First, what does this mean for your tennis game? In order for the racket to contact the ball with maximum power and in the correct position for both serves and ground strokes, your upper back needs to move well in both of those directions. Restrictions in thoracic mobility can lead to decreased power and an increased risk of injury to the lower back, neck and shoulder. The thoracic spine is directly connected to the cervical spine and lumbar spine. It has associations with the scapula which affects your shoulder mobility as well. Therefore, by taking care of your thoracic spine, you can indirectly affect the areas above and below it.


Assess your thoracic rotation with our movement challenge!


Thoracic Movement Challenge

Place a dowel/pole across the front of your chest and cross arms over chest to secure it. Sit in a doorway with legs touching the wall. Rotate to the right, then to the left. Does the dowel touch the door jam on each side? Is your rotation symmetrical?



Try the following exercises to address any impairments you find!


Thoracic Extension in Kneeling (10 reps)

Start in kneeling position with elbows on bench. Sit hips back towards heel to lock out lumbar spine. Now arch upper back as you drive chest towards the floor.

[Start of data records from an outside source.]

import Mathlib.NumberTheory.LSeries.RiemannZeta
import Literature.NumberTheory.LFunctions.ZetaFractionalPartIntegral
import HarnessLib

/-!
# `ζ(σ) < 0` for real `0 < σ < 1`: no real zeros of `ζ` in the critical strip (Titchmarsh §2.12)

Trunk T-ANT (NumberTheory/LFunctions). Companion to
`Literature/NumberTheory/LFunctions/ZetaFractionalPartIntegral.lean`, which proves Titchmarsh's
formula (2.1.4), `ζ(s) = s/(s-1) - s ∫_1^∞ {x} x^{-s-1} dx` on `Re s > 0`, `s ≠ 1`
(`Literature.NumberTheory.LFunctions.riemannZeta_eq_of_re_pos`). Restricting (2.1.4) to the real axis:

* the fractional-part integral `∫_1^∞ {x} x^{-σ-1} dx` is a real number `≥ 0` for real `σ`
  (`Literature.NumberTheory.LFunctions.fractIntegral_ofReal`, `Literature.NumberTheory.LFunctions.fractIntegralReal_nonneg`);
* hence `ζ(σ)` is real for `σ > 0`, `σ ≠ 1` (`Literature.NumberTheory.LFunctions.riemannZeta_im_eq_zero_of_pos`, extending
  Mathlib's `riemannZeta_im_eq_zero_of_one_lt`), and for `0 < σ < 1`,
  `ζ(σ) = σ/(σ-1) - σ ∫_1^∞ {x} x^{-σ-1} dx ≤ σ/(σ-1) < 0` (`Literature.NumberTheory.LFunctions.riemannZeta_neg_of_pos_of_lt_one`,
  in `ComplexOrder`, the counterpart of Mathlib's `riemannZeta_pos_of_one_lt`);
* so `ζ(σ) ≠ 0` for `0 ≤ σ < 1` (`ζ(0) = -1/2`, Mathlib `riemannZeta_zero`):
  `Literature.NumberTheory.LFunctions.riemannZeta_ofReal_ne_zero_of_nonneg_of_lt_one`, and in complex form
  `Literature.NumberTheory.LFunctions.riemannZeta_ne_zero_of_im_eq_zero_of_pos_of_lt_one`
  (`Im s = 0`, `0 < Re s < 1 ⟹ ζ(s) ≠ 0`): the zeros of
  `ζ` in the critical strip are all non-real.

This is Titchmarsh, *The Theory of the Riemann Zeta-Function* (2nd ed., 1986), §2.12, the text
following (2.12.4): "ζ(s) has no zeros on the real axis between 0 and 1. The zeros
ρ₁, ρ₂, … are therefore all complex", where the sign is read off the alternating series (2.12.4),
`(1 - 2^{1-s}) ζ(s) = 1 - 2^{-s} + 3^{-s} - ⋯ > 0` (`0 < s < 1`). Reading it off (2.1.4) instead
(same section §2.1 of the source) avoids conditionally convergent Dirichlet series, which
Mathlib's `tsum` does not express; the conclusion `ζ(σ) < 0` on `(0, 1)` is the same.

All results are proved (no named facts). The named fact `Literature.NumberTheory.LFunctions.riemannZeta_ne_zero_of_mem_Ioo`
of `Literature/NumberTheory/LFunctions/LevinsonMontgomery.lean` is, verbatim,
`riemannZeta_ofReal_ne_zero_of_pos_of_lt_one` below.

## References

* E. C. Titchmarsh, *The Theory of the Riemann Zeta-Function*, 2nd ed. (rev. D. R. Heath-Brown),
  Oxford 1986, §2.1 eq. (2.1.4); §2.12, text after eq. (2.12.4).
-/

noncomputable section

open Complex Set MeasureTheory
open scoped ComplexOrder

namespace Literature.NumberTheory.LFunctions

/-! ### The fractional-part integral on the real axis -/

/-- The real fractional-part integral `∫_1^∞ {x} x^{-(σ+1)} dx` is non-negative (integrand `≥ 0`).
[folklore] -/
theorem fractIntegralReal_nonneg (σ : ℝ) :
    0 ≤ ∫ x in Ioi (1 : ℝ), Int.fract x * x ^ (-(σ + 1)) :=
  setIntegral_nonneg measurableSet_Ioi fun x hx ↦
    mul_nonneg (Int.fract_nonneg x) (Real.rpow_nonneg (zero_le_one.trans (le_of_lt hx)) _)

/-- On the real axis `fractIntegral` is the real integral `∫_1^∞ {x} x^{-(σ+1)} dx` (cast to `ℂ`).
[folklore] -/
theorem fractIntegral_ofReal (σ : ℝ) :
    fractIntegral σ = ((∫ x in Ioi (1 : ℝ), Int.fract x * x ^ (-(σ + 1)) : ℝ) : ℂ) := by
  rw [fractIntegral_def, ← integral_complex_ofReal]
  refine setIntegral_congr_fun measurableSet_Ioi fun x hx ↦ ?_
  have hx0 : 0 ≤ x := zero_le_one.trans (le_of_lt hx)
  push_cast
  rw [Complex.ofReal_cpow hx0]
  push_cast
  rfl

/-- `fractIntegral σ` is a non-negative real for real `σ`: `0 ≤ Re`, `Im = 0`. [folklore] -/
theorem fractIntegral_ofReal_re_nonneg (σ : ℝ) :
    0 ≤ (fractIntegral σ).re ∧ (fractIntegral σ).im = 0 := by
  rw [fractIntegral_ofReal, ofReal_re, ofReal_im]
  exact ⟨fractIntegralReal_nonneg σ, rfl⟩

/-! ### `ζ` on the real half-line `σ > 0` -/

/-- **Titchmarsh (2.1.4) on the real axis.** For real `σ > 0`, `σ ≠ 1`:
`ζ(σ) = σ/(σ-1) - σ ∫_1^∞ {x} x^{-(σ+1)} dx`, a real number. [cite: Titchmarsh1986, §2.1 eq. (2.1.4)] -/
theorem riemannZeta_ofReal_eq_of_pos {σ : ℝ} (h0 : 0 < σ) (h1 : σ ≠ 1) :
    riemannZeta σ =
      ((σ / (σ - 1) - σ * ∫ x in Ioi (1 : ℝ), Int.fract x * x ^ (-(σ + 1)) : ℝ) : ℂ) := by
  have hs : 0 < (σ : ℂ).re := by simpa using h0
  have hs1 : (σ : ℂ) ≠ 1 := by exact_mod_cast h1
  rw [riemannZeta_eq_of_re_pos hs hs1, fractIntegral_ofReal]
  push_cast
  ring

/-- `ζ(σ)` is real for real `σ > 0`, `σ ≠ 1` (Titchmarsh §2.12: "ζ(s) is real on the real axis";
Mathlib has the case `σ > 1`, `riemannZeta_im_eq_zero_of_one_lt`). [cite: Titchmarsh1986, §2.12] -/
theorem riemannZeta_im_eq_zero_of_pos {σ : ℝ} (h0 : 0 < σ) (h1 : σ ≠ 1) :
    (riemannZeta σ).im = 0 := by
  rw [riemannZeta_ofReal_eq_of_pos h0 h1, ofReal_im]

/-- For real `0 < σ < 1`, `Re ζ(σ) ≤ σ/(σ-1)` (drop the non-negative integral in (2.1.4)); in
particular `Re ζ(σ) < 0`. [cite: Titchmarsh1986, §2.1 eq. (2.1.4)] -/
theorem riemannZeta_ofReal_re_le_of_pos_of_lt_one {σ : ℝ} (h0 : 0 < σ) (h1 : σ < 1) :
    (riemannZeta σ).re ≤ σ / (σ - 1) := by
  rw [riemannZeta_ofReal_eq_of_pos h0 h1.ne, ofReal_re]
  have hI := fractIntegralReal_nonneg σ
  nlinarith

/-- **`ζ(σ) < 0` for real `0 < σ < 1`** (in `ComplexOrder`: `Re ζ(σ) < 0` and `Im ζ(σ) = 0`), the
counterpart on `(0, 1)` of Mathlib's `riemannZeta_pos_of_one_lt`. From (2.1.4):
`ζ(σ) ≤ σ/(σ-1) < 0`. Titchmarsh §2.12 obtains the sign from (2.12.4),
`(1 - 2^{1-s}) ζ(s) = 1 - 2^{-s} + 3^{-s} - ⋯ > 0` for `0 < s < 1`.
[cite: Titchmarsh1986, §2.12 (text after (2.12.4)); §2.1 (2.1.4)] -/
theorem riemannZeta_neg_of_pos_of_lt_one {σ : ℝ} (h0 : 0 < σ) (h1 : σ < 1) : riemannZeta σ < 0 := by
  rw [Complex.neg_iff]
  refine ⟨(riemannZeta_ofReal_re_le_of_pos_of_lt_one h0 h1).trans_lt ?_,
    riemannZeta_im_eq_zero_of_pos h0 h1.ne⟩
  exact div_neg_of_pos_of_neg h0 (by linarith)

/-- `Re ζ(σ) < 0` for real `0 < σ < 1`. [cite: Titchmarsh1986, §2.12 (text after (2.12.4))] -/
theorem riemannZeta_re_neg_of_pos_of_lt_one {σ : ℝ} (h0 : 0 < σ) (h1 : σ < 1) :
    (riemannZeta σ).re < 0 :=
  (Complex.neg_iff.mp (riemannZeta_neg_of_pos_of_lt_one h0 h1)).1

/-! ### No real zeros in the critical strip -/

/-- `ζ(σ) ≠ 0` for real `0 < σ < 1`: "ζ(s) has no zeros on the real axis between 0 and 1"
(Titchmarsh §2.12). This is, verbatim, the statement of the named fact
`Literature.NumberTheory.LFunctions.riemannZeta_ne_zero_of_mem_Ioo` (`LevinsonMontgomery.lean`).
[cite: Titchmarsh1986, §2.12 (text after (2.12.4))] -/
theorem riemannZeta_ofReal_ne_zero_of_pos_of_lt_one (σ : ℝ) (h0 : 0 < σ) (h1 : σ < 1) :
    riemannZeta σ ≠ 0 := fun h ↦ by
  have := riemannZeta_re_neg_of_pos_of_lt_one h0 h1
  rw [h, zero_re] at this
  exact lt_irrefl _ this

/-- `ζ(σ) ≠ 0` for real `0 ≤ σ < 1` (adds `ζ(0) = -1/2 ≠ 0`, Mathlib `riemannZeta_zero`; Titchmarsh:
"and ζ(0) ≠ 0"). [cite: Titchmarsh1986, §2.12 (text after (2.12.4))] -/
theorem riemannZeta_ofReal_ne_zero_of_nonneg_of_lt_one {σ : ℝ} (h0 : 0 ≤ σ) (h1 : σ < 1) :
    riemannZeta σ ≠ 0 := by
  rcases h0.eq_or_lt with rfl | h0
  · rw [ofReal_zero, riemannZeta_zero]; norm_num
  · exact riemannZeta_ofReal_ne_zero_of_pos_of_lt_one σ h0 h1

/-- Complex form: a real point `s` (`Im s = 0`) of the open critical strip `0 < Re s < 1` is not a
zero of `ζ`; equivalently, every zero of `ζ` in the critical strip is non-real ("The zeros
ρ₁, ρ₂, … are therefore all complex", Titchmarsh §2.12).
[cite: Titchmarsh1986, §2.12 (text after (2.12.4))] -/
theorem riemannZeta_ne_zero_of_im_eq_zero_of_pos_of_lt_one {s : ℂ} (him : s.im = 0) (h0 : 0 < s.re)
    (h1 : s.re < 1) : riemannZeta s ≠ 0 := by
  have hs : s = (s.re : ℂ) := Complex.ext (by simp) (by simp [him])
  rw [hs]
  exact riemannZeta_ofReal_ne_zero_of_pos_of_lt_one s.re h0 h1

/-- Contrapositive: a zero of `ζ` in the open critical strip has `Im s ≠ 0`.
[cite: Titchmarsh1986, §2.12 (text after (2.12.4))] -/
theorem im_ne_zero_of_riemannZeta_eq_zero {s : ℂ} (hs : riemannZeta s = 0) (h0 : 0 < s.re)
    (h1 : s.re < 1) : s.im ≠ 0 :=
  fun him ↦ riemannZeta_ne_zero_of_im_eq_zero_of_pos_of_lt_one him h0 h1 hs

end Literature.NumberTheory.LFunctions

end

Half-Kneeling Rotation at Wall (10 reps)

Kneel with bent leg stabilized against wall. Rotate one arm open to reach the wall behind you without moving hips. Return to start position.



Assisted Rotation/Flexion w/ Resistance (10 reps)

Anchor resistance band. Start in kneeling position with band in the hand furthest away from fixed anchor. Move away from anchor until you feel tension in band. Allow resistance to pull you into flexed rotation as the arm reaches under and across body. Hold stretch then return to start position.



Thoracic Extension on Foam Roller/Weighted (3 reps/segment)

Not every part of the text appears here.